Comparison of the human and chicken H7N9 viruses showed that H7N9-HU induced significantly higher levels of TNF-α at 12 h post-infection, and significantly higher levels of IL-8 from 12 to 48 h post-infection than those of H7N9-CK. However, the level of IFNL1 was lower for H7N9-HU than that of H7N9-CK at 48 h post-infection (P < 0.001). H7N9-HU had significantly higher viral loads than H7N9-CK at 3 and 6 h post-infection. H5N1 induced significantly higher levels of TNF-α, IL-6, IL-8, IL-10 and MCP-1 than those of H7N9 viruses at 48 h post-infection. Conversely, H1N1 induced lower levels of TNF-α, IL-10, MCP-1, IFNL1 and IFN-β when compared with H7N9 viruses at the same time point.
H7N9-HU induced higher levels of pro-inflammatory IL-6 and IL-8 and exhibited a more rapid viral replication than H7N9-CK. However, the level of antiviral IFNL1 was lower for H7N9-HU than H7N9-CK. Our results suggest that the gained properties in modulating human innate immunity by H7N9-HU transformed it to be a more virulent virus in humans than H7N9-CK.

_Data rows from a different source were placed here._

import Mathlib
import HarnessLib

/-!
# Abstract log-linear rigidity — auxiliary lemmas
(stub `stub_abstractLogLinear`, line `ax-schanuel-germs`)

Support for crux `LiouvilleUnfolding.LogPrimitiveNL` (stmt-KontsevichZagierPeriods-2836), helper
file for `LiouvilleUnfoldingLogPrimitiveNLStubAbstractLogLinear.lean`:
* integer coordinates of a finite family over a `ℚ`-linearly independent subfamily
  (`exists_int_coords`, clearing denominators);
* logarithmic derivatives of products of integer powers for an abstract derivation;
* bookkeeping for zero-extensions `Fin.insertNth i 0` of integer vectors;
* the real double-orthogonal lemma for integer vectors (`real_double_orthogonal`, conjunct (2) of
  the stub): rational reduction of real relations through a `ℚ`-independent family of reals, then
  duality `W = W⁰⁰` in `ℝᵏ` (`Subspace.dualAnnihilator_dualCoannihilator_eq`).
-/

noncomputable section

open Set MeasureTheory Filter
open scoped ContDiff Topology LaurentSeries RatFunc

namespace Summit.KontsevichZagierPeriods.LiouvilleUnfolding.LogPrimitiveNL.AxSchanuelGerms

/-! ## Rational bookkeeping -/

/-- Clearing denominators: finitely many rationals are integers divided by one positive integer. -/
theorem exists_nat_mul_eq_intCast_of_fintype {ι : Type*} [Fintype ι] (q : ι → ℚ) :
    ∃ (N : ℕ) (m : ι → ℤ), 0 < N ∧ ∀ i, (N : ℚ) * q i = m i := by
  classical
  refine ⟨∏ j, (q j).den, fun i => ((∏ j, (q j).den) / (q i).den : ℕ) * (q i).num, ?_, fun i => ?_⟩
  · exact Finset.prod_pos fun j _ => (q j).den_pos
  · have hdvd : (q i).den ∣ ∏ j, (q j).den := Finset.dvd_prod_of_mem _ (Finset.mem_univ i)
    have e1 : ((∏ j, (q j).den : ℕ) : ℚ) =
        (((∏ j, (q j).den) / (q i).den : ℕ) : ℚ) * (q i).den := by
      rw [← Nat.cast_mul, Nat.div_mul_cancel hdvd]
    rw [e1, mul_assoc, mul_comm ((q i).den : ℚ) (q i), Rat.mul_den_eq_num]
    simp only [Int.cast_mul, Int.cast_natCast]

/-- Integer coordinates: a finite family in a field of characteristic zero, multiplied by a positive
integer, is an integer combination of a `ℚ`-linearly independent subfamily. -/
theorem exists_int_coords {K : Type*} [Field K] [CharZero K] {k : ℕ} (c : Fin k → K) :
    ∃ (m : ℕ) (e : Fin m → K) (n : Fin k → Fin m → ℤ) (N : ℕ), 0 < N ∧ LinearIndependent ℚ e ∧
      (∀ t, ∃ i, e t = c i) ∧ ∀ i, (N : K) * c i = ∑ t, (n i t : K) * e t := by
  classical
  obtain ⟨κ, a, ha, hspan, hli⟩ := exists_linearIndependent' (K := ℚ) c
  haveI : Finite κ := Finite.of_injective a ha
  letI : Fintype κ := Fintype.ofFinite κ
  set σ := Fintype.equivFin κ
  set e : Fin (Fintype.card κ) → K := c ∘ a ∘ σ.symm with he
  have hrange : Set.range e = Set.range (c ∘ a) := by
    rw [he, ← Function.comp_assoc]
    exact σ.symm.surjective.range_comp _
  have hmem : ∀ i, c i ∈ Submodule.span ℚ (Set.range e) := fun i => by
    rw [hrange, hspan]
    exact Submodule.subset_span (Set.mem_range_self i)
  choose q hq using fun i => (Submodule.mem_span_range_iff_exists_fun ℚ).mp (hmem i)
  obtain ⟨N, nn, hN, hnn⟩ :=
    exists_nat_mul_eq_intCast_of_fintype fun it : Fin k × Fin (Fintype.card κ) => q it.1 it.2
  refine ⟨Fintype.card κ, e, fun i t => nn (i, t), N, hN, hli.comp σ.symm σ.symm.injective,
    fun t => ⟨a (σ.symm t), rfl⟩, fun i => ?_⟩
  calc (N : K) * c i = (N : K) * ∑ t, q i t • e t := by rw [hq]
    _ = ∑ t, (((N : ℚ) * q i t : ℚ) : K) * e t := by
        rw [Finset.mul_sum]
        refine Finset.sum_congr rfl fun t _ => ?_
        rw [Rat.smul_def]; push_cast; ring
    _ = ∑ t, (nn (i, t) : K) * e t := by
        refine Finset.sum_congr rfl fun t _ => ?_
        rw [hnn (i, t)]; push_cast; rfl

/-! ## Logarithmic derivatives of products of integer powers -/

section Deriv

variable {L : Type*} [Field L] (D : Derivation ℤ L L)

/-- Logarithmic derivative of an integer power: `(a ^ n)⁻¹ D (a ^ n) = n a⁻¹ D a` (`a ≠ 0`). -/
theorem inv_mul_deriv_zpow (a : L) (ha : a ≠ 0) (n : ℤ) :
    (a ^ n)⁻¹ * D (a ^ n) = (n : L) * (a⁻¹ * D a) := by
  letI : Differential L := ⟨D⟩
  have key : Differential.logDeriv (a ^ n) = (n : L) * Differential.logDeriv a := by
    cases n with
    | ofNat m => simp [Differential.logDeriv_pow]
    | negSucc m =>
      rw [zpow_negSucc, inv_eq_one_div,
        Differential.logDeriv_div _ _ one_ne_zero (pow_ne_zero _ ha),
        Differential.logDeriv_one, Differential.logDeriv_pow, Int.cast_negSucc]
      push_cast; ring
  simp only [Differential.logDeriv, div_eq_mul_inv] at key
  change D (a ^ n) * (a ^ n)⁻¹ = (n : L) * (D a * a⁻¹) at key
  rw [mul_comm, key]; ring

/-- Logarithmic derivative of a product of integer powers of non-zero elements. -/
theorem inv_mul_deriv_prod_zpow {ι : Type*} [Fintype ι] (w : ι → L) (hw : ∀ i, w i ≠ 0)
    (n : ι → ℤ) :
    (∏ i, w i ^ n i)⁻¹ * D (∏ i, w i ^ n i) = ∑ i, (n i : L) * ((w i)⁻¹ * D (w i)) := by
  letI : Differential L := ⟨D⟩
  have key : Differential.logDeriv (∏ i, w i ^ n i) = ∑ i, Differential.logDeriv (w i ^ n i) :=
    Differential.logDeriv_prod ι Finset.univ (fun i => w i ^ n i)
      fun i _ => zpow_ne_zero _ (hw i)
  have e1 : ∀ x : L, Differential.logDeriv x = x⁻¹ * D x := fun x => by
    simp only [Differential.logDeriv, div_eq_mul_inv]
    change D x * x⁻¹ = _
    rw [mul_comm]
  simp only [e1] at key
  rw [key]
  exact Finset.sum_congr rfl fun i _ => inv_mul_deriv_zpow D (w i) (hw i) (n i)

/-- `D (n * y) = n * D y` for an integer `n`. -/
theorem deriv_intCast_mul (n : ℤ) (y : L) : D ((n : L) * y) = (n : L) * D y := by
  rw [Derivation.leibniz, Derivation.map_intCast, smul_zero, add_zero, smul_eq_mul]

/-- `D (Σ nᵢ yᵢ) = Σ nᵢ D yᵢ` for integers `nᵢ`. -/
theorem deriv_sum_intCast_mul {ι : Type*} (s : Finset ι) (n : ι → ℤ) (y : ι → L) :
    D (∑ i ∈ s, (n i : L) * y i) = ∑ i ∈ s, (n i : L) * D (y i) := by
  rw [map_sum]
  exact Finset.sum_congr rfl fun i _ => deriv_intCast_mul D (n i) (y i)

end Deriv

/-! ## Zero-extensions of integer vectors -/

/-- Zero-extension at `i` of an integer vector pairs with `y` as the vector pairs with
`y ∘ i.succAbove`. -/
theorem sum_cast_insertNth_mul {R : Type*} [Ring R] {k : ℕ} (i : Fin (k + 1)) (f : Fin k → ℤ)
    (y : Fin (k + 1) → R) :
    ∑ l, ((Fin.insertNth i (0 : ℤ) f : Fin (k + 1) → ℤ) l : R) * y l =
      ∑ j, (f j : R) * y (i.succAbove j) := by
  rw [Fin.sum_univ_succAbove _ i, Fin.insertNth_apply_same]
  simp only [Fin.insertNth_apply_succAbove, Int.cast_zero, zero_mul, zero_add]

/-- Integer pairing with a zero-extension at `i`. -/
theorem sum_mul_insertNth {k : ℕ} (i : Fin (k + 1)) (f : Fin k → ℤ) (p : Fin (k + 1) → ℤ) :
    ∑ l, p l * (Fin.insertNth i (0 : ℤ) f : Fin (k + 1) → ℤ) l = ∑ j, p (i.succAbove j) * f j := by
  rw [Fin.sum_univ_succAbove _ i, Fin.insertNth_apply_same]
  simp only [Fin.insertNth_apply_succAbove, mul_zero, zero_add]

/-! ## Part 2: the real double-orthogonal lemma for integer vectors -/

section PartTwo

/-- **Rational reduction**: a real vector orthogonal to every INTEGER vector orthogonal to `S ⊆ ℤᵏ`
is orthogonal to every REAL vector orthogonal to `S` (integer coordinates of the real vector over a
`ℚ`-independent family of reals: each coordinate column is an integer vector orthogonal to `S`). -/
theorem real_orth_of_int_orth {k : ℕ} (S : Set (Fin k → ℤ)) (v : Fin k → ℝ)
    (hv : ∀ p : Fin k → ℤ, (∀ f ∈ S, ∑ i, p i * f i = 0) → ∑ i, (p i : ℝ) * v i = 0)
    (μ : Fin k → ℝ) (hμ : ∀ f ∈ S, ∑ i, μ i * f i = 0) : ∑ i, μ i * v i = 0 := by
  obtain ⟨m, r, n, N, hN, hli, -, hμr⟩ := exists_int_coords μ
  -- expansion of `N (μ ⬝ x)` along the `rₜ`
  have hexp : ∀ x : Fin k → ℝ,
      (N : ℝ) * ∑ i, μ i * x i = ∑ t, r t * ∑ i, (n i t : ℝ) * x i := fun x => by
    rw [Finset.mul_sum]
    simp_rw [← mul_assoc, hμr]
    simp only [Finset.sum_mul, Finset.mul_sum]
    rw [Finset.sum_comm]
    exact Finset.sum_congr rfl fun t _ => Finset.sum_congr rfl fun i _ => by ring
  -- each column of `n` is an integer vector orthogonal to `S`
  have hcol : ∀ t, ∀ f ∈ S, ∑ i, n i t * f i = 0 := fun t f hf => by
    have h1 : ∑ t', ((∑ i, n i t' * f i : ℤ) : ℚ) • r t' = 0 := by
      have h2 := hexp fun i => (f i : ℝ)
      rw [hμ f hf, mul_zero] at h2
      rw [h2]
      refine Finset.sum_congr rfl fun t' _ => ?_
      rw [Rat.smul_def, mul_comm]
      push_cast
      rfl
    have := Fintype.linearIndependent_iff.mp hli _ h1 t
    exact_mod_cast this
  have h3 := hexp v
  simp only [fun t => hv _ (hcol t), mul_zero, Finset.sum_const_zero] at h3
  exact (mul_eq_zero.mp h3).resolve_left (Nat.cast_ne_zero.mpr hN.ne')

/-- **Duality in `ℝᵏ`**: a vector orthogonal to every real vector orthogonal to `S` lies in the real
span of `S` (`W = W⁰⁰` for a subspace `W`, `Subspace.dualAnnihilator_dualCoannihilator_eq`). -/
theorem mem_span_of_forall_orth {k : ℕ} (S : Set (Fin k → ℤ)) (v : Fin k → ℝ)
    (hv : ∀ μ : Fin k → ℝ, (∀ f ∈ S, ∑ i, μ i * f i = 0) → ∑ i, μ i * v i = 0) :
    v ∈ Submodule.span ℝ {φ : Fin k → ℝ | ∃ f ∈ S, φ = fun i => (f i : ℝ)} := by
  classical
  rw [← Subspace.dualAnnihilator_dualCoannihilator_eq
    (W := Submodule.span ℝ {φ : Fin k → ℝ | ∃ f ∈ S, φ = fun i => (f i : ℝ)}),
    Submodule.mem_dualCoannihilator]
  intro φ hφ
  rw [Submodule.mem_dualAnnihilator] at hφ
  have hφx : ∀ x : Fin k → ℝ, φ x = ∑ i, (φ fun j => if i = j then 1 else 0) * x i := fun x => by
    rw [LinearMap.pi_apply_eq_sum_univ φ x]
    exact Finset.sum_congr rfl fun i _ => by rw [smul_eq_mul, mul_comm]
  rw [hφx]
  refine hv _ fun f hf => ?_
  have := hφ (fun i => (f i : ℝ)) (Submodule.subset_span ⟨f, hf, rfl⟩)
  rwa [hφx] at this

end PartTwo

/-- **Real double-orthogonal lemma for integer vectors** (conjunct (2) of `stub_abstractLogLinear`):
for `S ⊆ ℤᵏ`, a real vector orthogonal to every integer vector orthogonal to `S` lies in the real
span of `S`. -/
theorem real_double_orthogonal :
    ∀ (k : ℕ) (S : Set (Fin k → ℤ)) (v : Fin k → ℝ),
      (∀ p : Fin k → ℤ, (∀ f ∈ S, ∑ i, p i * f i = 0) → ∑ i, (p i : ℝ) * v i = 0) →
      v ∈ Submodule.span ℝ {φ : Fin k → ℝ | ∃ f ∈ S, φ = fun i => (f i : ℝ)} :=
  fun _ S v hv => mem_span_of_forall_orth S v (real_orth_of_int_orth S v hv)

end Summit.KontsevichZagierPeriods.LiouvilleUnfolding.LogPrimitiveNL.AxSchanuelGerms

end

甲型H7N9流感病毒跨越了物种屏障,自2013年以来引发了散发性人类感染。我们之前从一名患者体内分离出一株H7N9病毒,并从该患者潜伏期去过的一个活禽市场的一只鸡体内分离出一株H7N9病毒。这两种病毒在基因上高度相似。本研究旨在利用人支气管上皮细胞系模型推断这些H7N9病毒对人类的毒力。
用人支气管上皮细胞系Calu-3感染两种H7N9病毒(人源H7N9-HU和鸡源H7N9-CK)、一种人源H5N1病毒和一种2009年大流行的人源H1N1病毒。在感染后的不同时间点收集感染细胞裂解物,用于测定促炎细胞因子(肿瘤坏死因子α [TNF-α]和白细胞介素6 [IL-6])、抗炎细胞因子(白细胞介素10 [IL-10]和转化生长因子β [TGF-β])、趋化因子(白细胞介素8 [IL-8]和单核细胞趋化蛋白1 [MCP-1])以及干扰素(干扰素β [IFN-β]和干扰素λ1 [IFNL1])的水平。同时还测定了细胞裂解物中的病毒载量。
人源和鸡源H7N9病毒的比较显示,H7N9-HU在感染后12小时诱导的TNF-α水平显著高于H7N9-CK,在感染后12至48小时诱导的IL-8水平也显著高于H7N9-CK。然而,在感染后48小时,H7N9-HU的IFNL1水平低于H7N9-CK(P < 0.001)。在感染后3小时和6小时,H7N9-HU的病毒载量显著高于H7N9-CK。在感染后48小时,H5N1诱导的TNF-α、IL-6、IL-8、IL-10和MCP-1水平显著高于H7N9病毒。相反,在同一时间点,与H7N9病毒相比,H1N1诱导的TNF-α、IL-10、MCP-1、IFNL1和IFN-β水平较低。
与H7N9-CK相比,H7N9-HU诱导更高水平的促炎细胞因子IL-6和IL-8,并且病毒复制更快。然而,H7N9-HU的抗病毒IFNL1水平低于H7N9-CK。我们的结果表明,H7N9-HU在调节人类固有免疫方面获得的特性使其在人类中比H7N9-CK更具毒力。